A small block is released from rest at height $$H$$ on a frictionless track that includes a circular loop of radius $$R$$. What is the minimum height $$H$$ from which the block must be released to remain in contact with the track at the top of the loop?
$$R$$
$$2.5R$$
$$3R$$
$$2R$$
Explanation
To remain in contact at the top of the loop (height $$2R$$), the centripetal force must at least equal the gravitational force, so $$mg = mv_{top}^2/R$$, which gives the minimum speed $$v_{top}^2 = gR$$. By conservation of energy from the start to the top of the loop: $$mgH = mg(2R) + \frac{1}{2}mv_{top}^2$$. Substituting $$v_{top}^2$$: $$mgH = 2mgR + \frac{1}{2}mgR = 2.5mgR$$. Thus, $$H = 2.5R$$.
A ball is thrown vertically upward from the ground with an initial kinetic energy $$K_0$$. It reaches a maximum height where its gravitational potential energy is $$U_{max}$$. During its flight, it is subject to a non-zero air resistance force. Which of the following correctly relates $$K_0$$ and $$U_{max}$$?
$$K_0 < U_{max}$$
The relationship depends on the trajectory of the ball.
$$K_0 > U_{max}$$
$$K_0 = U_{max}$$
Explanation
Air resistance is a non-conservative force that does negative work on the ball as it moves upward, dissipating mechanical energy. The change in mechanical energy is equal to the work done by non-conservative forces: $$W_{nc} = E_f - E_i$$. Here, $$E_i = K_0$$ and $$E_f = U_{max}$$. Since $$W_{air} < 0$$, we have $$U_{max} - K_0 < 0$$, which implies $$K_0 > U_{max}$$.
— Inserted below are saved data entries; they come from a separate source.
import Summits.HubbardSuperconductivity.HubbardSuperconductivity.Theorems.AnisotropyChordTransferFibre3FinX5Eval

/-!
# Route `AnisotropyChord` / H0 rotor rung: FIN per-`L` GM₃ (X5), `L = 30` — row-C cell facts (X5, point wedges), part `p18`

Kernel facts `xcCellAnyA0 30 (49/50) 100 la lb bn tb = true` (row C of cert cells 56, 57 of `L = 30` with `b = bn/100` and the `T⁺·D` brackets `tb` exported by the row-`N₁` facts `xn30_*`): the two Green point wedges `gWedgePt` are recomputed in the kernel, the profile / gradient tables are built from them by monotonicity (`…FinX5Eval`), and g5's row-C check is decided; assembled in `…FinX5GM3Thirty`.
Prover seat `hubbard-h0-rotor-p3` g8; helper for piece A = stmt-HubbardSuperconductivity-23918 of rung 19089 (`--supports`, helper class).
WHAT THIS IS NOT: nothing here proves superconductivity in the Hubbard model (rotor TARGET as worded stays FALSE, g15 verdict); kernel facts for the FIN certificate of ONE conditional reduction.  Tree imports only; zero data; standard axioms.
-/

set_option linter.dupNamespace false
set_option autoImplicit false

namespace Summit.HubbardSuperconductivity.HubbardSuperconductivity.Theorems.AnisotropyChord.Transfer.Fibre3

namespace FinXD

open FinXB FinCell Hole2

set_option maxHeartbeats 4000000 in
/-- row C of cell 56 of `L = 30` (`b = 58/100`). [folklore] -/
theorem xc30_56 : xcCellAnyA0 30 (49/50 : ℚ) 100 230912949221508 236685772952046 58 ((691000517425611 : ℤ), (712178447404143 : ℤ)) = true := by decide +kernel

set_option maxHeartbeats 4000000 in
/-- row C of cell 57 of `L = 30` (`b = 58/100`). [folklore] -/
theorem xc30_57 : xcCellAnyA0 30 (49/50 : ℚ) 100 236685772952046 242602917275848 58 ((708340503935598 : ℤ), (729940762958373 : ℤ)) = true := by decide +kernel

end FinXD

end Summit.HubbardSuperconductivity.HubbardSuperconductivity.Theorems.AnisotropyChord.Transfer.Fibre3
A bullet of mass $$m$$ and speed $$v$$ strikes a block of mass $$M$$ ($$M > m$$), which is suspended by a light string of length $$L$$. The bullet embeds itself in the block. Which expression represents the maximum height $$h$$ to which the block-bullet system swings?
$$\frac{m v^2}{2g M}$$
$$\frac{m^2 v^2}{2g(M+m)^2}$$
$$\frac{v^2}{2g}$$
$$\frac{(M+m)v^2}{2g m^2}$$
Explanation
First, use conservation of momentum for the perfectly inelastic collision: $$mv = (M+m)V$$, where $$V$$ is the speed just after impact. So $$V = \frac{mv}{M+m}$$. Then, use conservation of mechanical energy for the swing: $$\frac{1}{2}(M+m)V^2 = (M+m)gh$$. Solving for $$h$$ gives $$h = \frac{V^2}{2g}$$. Substituting the expression for $$V$$ gives $$h = \frac{1}{2g} (\frac{mv}{M+m})^2 = \frac{m^2 v^2}{2g(M+m)^2}$$.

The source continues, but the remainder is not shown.